_Aim of the task_:
The following data has a line with "and the ★ line" and a line with "theorem S10HDatum.hSat_of_letter (𝔥". Write out exactly those lines and all the lines between them.

_The input_:
/-
Copyright (c) 2026 the pub-hodgecm-mathlib formalisation cell (harness21).  R90-TF SLAB, section S10 (Rogawski 1990, Ch. 13.8 read at `v`), prover R90-C138-p04 (g2) —
DEAL #108 (dealer R90-C138-plan (g4), 2026-09-05): the `hSat` ADAPTER — the keystone's PS-side binder `hSat` from the named letter `SatakeParameterOfRhoLetter` under ⟪U⟫;
h413 = `stmt-HodgeConjecture-24833`, route `HCCMUnconditional`.
-/
import Summits.HodgeConjecture.HodgeConjecture.Theorems.R90S10SatakeParameterOfRhoLetterDefs  -- ★ p865321 (K2E3-p12): `SatakeParameterOfRhoLetter`, bridge `S10HDatum.hSat_of_satakeParameterOfRhoLetter` (+ ★ p865188 `finrank_fixedPoints_rho_eq_one`)
import Summits.HodgeConjecture.HodgeConjecture.Theorems.R90S10HPSFlatOfSatake                 -- ★ p865337 (K2Liu-p26): `S10FrozenDatum.hPSFlat_of_hSat` (the `hSat` binder of record :89–:96) (+ ★ p865109 `S10HDatum.x₀_ne_zero`)
import HarnessLib

/-!
# R90-TF ∕ S10 — THE `hSat` ADAPTER: the keystone's PS-side binder from the letter `SatakeParameterOfRhoLetter` under ⟪U⟫ (`Theorems/R90S10HSatOfLetter.lean`;
# ns `Summit.HodgeConjecture.HodgeConjecture.R90.S10`)

Cell `hodgecm-mathlib`, crux H413 (`stmt-HodgeConjecture-24833`), route of record `HCCMUnconditional`; programme R90-TF, section S10 (base `R90-C138`).  PROOF lane
(`--kind proof --supports stmt-HodgeConjecture-24833 --as helper`): theorems only; no `def`, no instance, no notation, no `sorry`; imports ★ only (law L9).
DEAL #108 (R90-C138-plan (g4), 04:16:23Z): ★ p865337 `S10FrozenDatum.hPSFlat_of_hSat` (the `hPS♭` assembly) and its corollaries bind, at every `w ≠ v`, the letter `hSat`
(:89–:96): «some unramified principal series `i_H(χ₂ ⊠ χ₁)` of `H_w`, `χ₁` smooth, has a `K_{H,w}`-line with THE algebra character of `ρ_w`'s `K_{H,w}`-line» — the line of
`ρ_w` being ★ (`dim ρ_w^{K_H} = 1`: ★ (b1) `S10HDatum.x₀_ne_zero` + ★ `finrank_fixedPoints_rho_eq_one`).  ★ p865321 typed the datum-free named letter
`SatakeParameterOfRhoLetter L w` («every character of `ℋ(H_w, K_H^{std})` on a line is a Satake parameter», [CartierCorvallis1979] §IV.1 Cor. 4.2, under ⟪U⟫ at `w`) with the
bridge `S10HDatum.hSat_of_satakeParameterOfRhoLetter (hw) (hU) (h) (hline1)`.  THIS FILE is the one-line adapter the keystone consumers call: from ⟪U⟫ VERBATIM
(`∀ w ≠ v, ∀ W ∣ w, IsUnramifiedAt (𝓞 L⁺) W ∧ μ.IsUnramifiedAt W` — its first conjunct is the bridge's `hU`) and the letter at every `w ≠ v`, the binder `hSat` of ★ p865337
TOKEN FOR TOKEN (`hline1` := the SAME term `𝔣.𝔥.finrank_fixedPoints_rho_eq_one w.2 (S10HDatum.x₀_ne_zero … 𝔣.𝔥 w.1 w.2)`, so the two `∃ hlineP, … = unopSphericalCharacter … hline1`
shapes coincide syntactically).

CONTENTS: `S10HDatum.hSat_of_letter` (datum level, one place `w ≠ v`), **`S10FrozenDatum.hSat_of_letter`** (the keystone binder: all `w ≠ v`), and the composite
`S10FrozenDatum.hPSFlat_of_letter` (= ★ `hPSFlat_of_hSat` ∘ `hSat_of_letter`: the level-trace letter `hPS♭` from ⟪U⟫ + `SatakeParameterOfRhoLetter`).
HONEST LABEL: adapter over the NAMED, UNPROVED letter `SatakeParameterOfRhoLetter` (typ3's ED. 11β sub-socket `sock_S10_satakeParameterOfRho`) — pays nothing printed; HC_CM is proved
only modulo the 7 printed citations (2 remaining named inputs: hLiu418 = `stmt-HodgeConjecture-24832`, h413 = `stmt-HodgeConjecture-24833`) until rung 0 closes; REL ≠ ★ ≠ BUILT.

## References
* [Rogawski1990] J. D. Rogawski, *Automorphic Representations of Unitary Groups in Three Variables*, Ann. of Math. Stud. 123 (1990), §12.1 pp. 171–172; §13.8 p. 218 L9, p. 219 L2–L3.
* [CartierCorvallis1979] P. Cartier, *Representations of p-adic groups: a survey*, PSPM 33.1 (1979), §IV.1 Thm. 4.1, Cor. 4.1–4.2.
-/

set_option autoImplicit false
set_option linter.dupNamespace false

noncomputable section

open scoped RestrictedProduct
open Filter MeasureTheory NumberField IsDedekindDomain CompactlySupported Topology
open Literature.NumberTheory.Rogawski1990 Literature.NumberTheory.Automorphic Literature.NumberTheory.Automorphic.UnitaryGroup
open Literature.NumberTheory.GaloisRepresentations (HeckeCharacter)
open Summit.HodgeConjecture.HodgeConjecture.Cruxes.H413
open Summit.HodgeConjecture.HodgeConjecture.Cruxes.H413.K2E1TraceFormulaBeta
open Summit.HodgeConjecture.HodgeConjecture.Cruxes.H413.K2E1EigenvaluePackageOfSpherical
open Summit.HodgeConjecture.HodgeConjecture.Cruxes.H413.K2E1EvpOfAutomorphicClass

namespace Summit.HodgeConjecture.HodgeConjecture.R90.S10

section Frozen

variable {L : Type} [Field L] [NumberField L] [IsCMField L] [DecidableEq (Pl L)] {μ : HeckeCharacter L} {v : Pl L}
  [MeasurableSpace (HLoc L v)] [BorelSpace (HLoc L v)] [MeasurableSpace (Gqs L v)] [BorelSpace (Gqs L v)]
  {νHv : Measure (HLoc L v)} {νQv : Measure (Gqs L v)} [νHv.IsHaarMeasure] [νHv.IsMulRightInvariant] [νQv.IsHaarMeasure] [νQv.IsMulRightInvariant]
  [∀ a : HLoc L v, MeasurableSpace (HLoc L v ⧸ Subgroup.centralizer ({a} : Set (HLoc L v)))]
  [∀ a : HLoc L v, BorelSpace (HLoc L v ⧸ Subgroup.centralizer ({a} : Set (HLoc L v)))]
  [∀ γ : Gqs L v, MeasurableSpace (Gqs L v ⧸ Subgroup.centralizer ({γ} : Set (Gqs L v)))]
  [∀ γ : Gqs L v, BorelSpace (Gqs L v ⧸ Subgroup.centralizer ({γ} : Set (Gqs L v)))]
  {mHv : OrbitalMeasureFamily (HLoc L v)} {mQv : OrbitalMeasureFamily (Gqs L v)} {πSt : IrrClass (HLoc L v)}
  [MeasurableSpace (G3 L).Adelic] [BorelSpace (G3 L).Adelic] [MeasurableSpace (H2 L).Adelic] [BorelSpace (H2 L).Adelic]
  [MeasurableSpace (GArch L)] [BorelSpace (GArch L)] [MeasurableSpace (HArch L)] [BorelSpace (HArch L)]
  [MeasurableSpace (H1Loc L v)] [MeasurableSpace (H1Arch L)] [MeasurableSpace (H1 L).Adelic] [BorelSpace (H1 L).Adelic]

omit [MeasurableSpace (G3 L).Adelic] [BorelSpace (G3 L).Adelic] in
set_option maxHeartbeats 800000 in -- the statement carries ★ p865188's `hSat` shape (two `cmPrincipalSeriesH` fixed-point types); as in ★ p865321 :107 ∕ ★ p865337, default 200000 is exhausted at `whnf`
/-- **`hSat` AT ONE PLACE `w ≠ v` OF THE `H`-DATUM, from ⟪U⟫ and the letter** (★ bridge `hSat_of_satakeParameterOfRhoLetter` with `hU := (⟪U⟫ w).1` and the ★ line
`dim ρ_w^{K_{H,w}} = 1`). [cite: CartierCorvallis1979, §IV.1 Cor. 4.2] [cite: Rogawski1990, §13.8 p. 218 L9, p. 219 L2–L3] -/
theorem S10HDatum.hSat_of_letter (𝔥 : S10HDatum L μ v νHv νQv mHv mQv πSt)
    (hunr : ∀ w : Pl L, w ≠ v → ∀ W : PlacesOver L w, Algebra.IsUnramifiedAt (𝓞 ↥(maximalRealSubfield L)) W.1.asIdeal ∧ μ.IsUnramifiedAt W.1)
    {w : Pl L} (hw : w ≠ v) (hSPR : SatakeParameterOfRhoLetter L w) :
    letI := 𝔥.acV w
    letI := 𝔥.mdV w
    ∃ (χ₂ : ↥(torusU (conjLocal L (IsCMField.complexConj L) w) (cmLocalForm L 2 w)) →* ℂˣ) (χ₁ : H1Loc L w →* ℂˣ),
      IsOpen ((χ₁.ker : Subgroup (H1Loc L w)) : Set (H1Loc L w)) ∧
        ∃ hlineP : Module.finrank ℂ ↥((cmPrincipalSeriesH L w χ₂ χ₁).fixedPoints (𝔥.KH w)) = 1,
          unopSphericalCharacter (𝔥.KH w) (cmPrincipalSeriesH L w χ₂ χ₁) hlineP =
            unopSphericalCharacter (𝔥.KH w) (𝔥.ρ w) (𝔥.finrank_fixedPoints_rho_eq_one hw (S10HDatum.x₀_ne_zero L μ v νHv νQv mHv mQv πSt 𝔥 w hw)) :=
  𝔥.hSat_of_satakeParameterOfRhoLetter hw (fun W => (hunr w hw W).1) hSPR
    (𝔥.finrank_fixedPoints_rho_eq_one hw (S10HDatum.x₀_ne_zero L μ v νHv νQv mHv mQv πSt 𝔥 w hw))

set_option maxHeartbeats 800000 in -- same statement shape as ★ p865337 :89–:96 (binder VERBATIM); default 200000 is exhausted at `whnf`
/-- **`hSat_of_letter` — THE KEYSTONE'S `hSat` BINDER (★ p865337 :89–:96, TOKEN FOR TOKEN) from ⟪U⟫ VERBATIM and `SatakeParameterOfRhoLetter` at every `w ≠ v`.**
Consumers: `hSat := 𝔣.hSat_of_letter hunr hSPR`. [cite: CartierCorvallis1979, §IV.1 Cor. 4.2] [cite: Rogawski1990, §12.1 pp. 171–172; §13.8 p. 219 L2–L3] -/
theorem S10FrozenDatum.hSat_of_letter (𝔣 : S10FrozenDatum L μ v νHv νQv mHv mQv πSt)
    (hunr : ∀ w : Pl L, w ≠ v → ∀ W : PlacesOver L w, Algebra.IsUnramifiedAt (𝓞 ↥(maximalRealSubfield L)) W.1.asIdeal ∧ μ.IsUnramifiedAt W.1)
    (hSPR : ∀ w : {w : Pl L // w ≠ v}, SatakeParameterOfRhoLetter L w.1) :
    ∀ w : {w : Pl L // w ≠ v},
      letI := 𝔣.𝔥.acV w.1
      letI := 𝔣.𝔥.mdV w.1
      ∃ (χ₂ : ↥(torusU (conjLocal L (IsCMField.complexConj L) w.1) (cmLocalForm L 2 w.1)) →* ℂˣ) (χ₁ : H1Loc L w.1 →* ℂˣ),
        IsOpen ((χ₁.ker : Subgroup (H1Loc L w.1)) : Set (H1Loc L w.1)) ∧
          ∃ hlineP : Module.finrank ℂ ↥((cmPrincipalSeriesH L w.1 χ₂ χ₁).fixedPoints (𝔣.𝔥.KH w.1)) = 1,
            unopSphericalCharacter (𝔣.𝔥.KH w.1) (cmPrincipalSeriesH L w.1 χ₂ χ₁) hlineP =
              unopSphericalCharacter (𝔣.𝔥.KH w.1) (𝔣.𝔥.ρ w.1) (𝔣.𝔥.finrank_fixedPoints_rho_eq_one w.2 (S10HDatum.x₀_ne_zero L μ v νHv νQv mHv mQv πSt 𝔣.𝔥 w.1 w.2)) :=
  fun w => 𝔣.𝔥.hSat_of_letter hunr w.2 (hSPR w)

set_option maxHeartbeats 800000 in -- ★ p865337's own head needs 800000 (:73); this is its one-line instantiation
/-- **`hPS♭` FROM ⟪U⟫ AND THE LETTER** — ★ p865337 `hPSFlat_of_hSat` fed with `hSat_of_letter`: at every `w ≠ v` some unramified principal series `i_H(χ₂ ⊠ χ₁)` (`χ₁` smooth,
a `K_{H,w}`-line) has the same `K_{H,w}`-level traces as `ρ_w`. [cite: Rogawski1990, §13.8 p. 219 L2–L3; §12.1 pp. 171–172] [cite: CartierCorvallis1979, §IV.1 Thm. 4.1, Cor. 4.1–4.2] -/
theorem S10FrozenDatum.hPSFlat_of_letter (𝔣 : S10FrozenDatum L μ v νHv νQv mHv mQv πSt)
    (hunr : ∀ w : Pl L, w ≠ v → ∀ W : PlacesOver L w, Algebra.IsUnramifiedAt (𝓞 ↥(maximalRealSubfield L)) W.1.asIdeal ∧ μ.IsUnramifiedAt W.1)
    (hSPR : ∀ w : {w : Pl L // w ≠ v}, SatakeParameterOfRhoLetter L w.1) :
    ∀ w : {w : Pl L // w ≠ v}, ∃ (χ₂ : ↥(torusU (conjLocal L (IsCMField.complexConj L) w.1) (cmLocalForm L 2 w.1)) →* ℂˣ) (χ₁ : H1Loc L w.1 →* ℂˣ),
      IsOpen ((χ₁.ker : Subgroup (H1Loc L w.1)) : Set (H1Loc L w.1)) ∧
        Module.finrank ℂ ↥((cmPrincipalSeriesH L w.1 χ₂ χ₁).fixedPoints (𝔣.𝔥.KH w.1)) = 1 ∧
          (letI := 𝔣.𝔥.acV w.1
           letI := 𝔣.𝔥.mdV w.1
           letI := 𝔣.𝔳.msH w
           ∀ fH : HLoc L w.1 → ℂ, IsLocSmooth fH → IsLevel (𝔣.𝔥.KH w.1) fH →
             (𝔣.𝔥.ρ w.1).smoothTrace (𝔣.𝔳.νHw w) fH = (cmPrincipalSeriesH L w.1 χ₂ χ₁).smoothTrace (𝔣.𝔳.νHw w) fH) :=
  𝔣.hPSFlat_of_hSat (𝔣.hSat_of_letter hunr hSPR)

end Frozen

end Summit.HodgeConjecture.HodgeConjecture.R90.S10

end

_The completed task_:
/-- **`hSat` AT ONE PLACE `w ≠ v` OF THE `H`-DATUM, from ⟪U⟫ and the letter** (★ bridge `hSat_of_satakeParameterOfRhoLetter` with `hU := (⟪U⟫ w).1` and the ★ line
`dim ρ_w^{K_{H,w}} = 1`). [cite: CartierCorvallis1979, §IV.1 Cor. 4.2] [cite: Rogawski1990, §13.8 p. 218 L9, p. 219 L2–L3] -/
theorem S10HDatum.hSat_of_letter (𝔥 : S10HDatum L μ v νHv νQv mHv mQv πSt)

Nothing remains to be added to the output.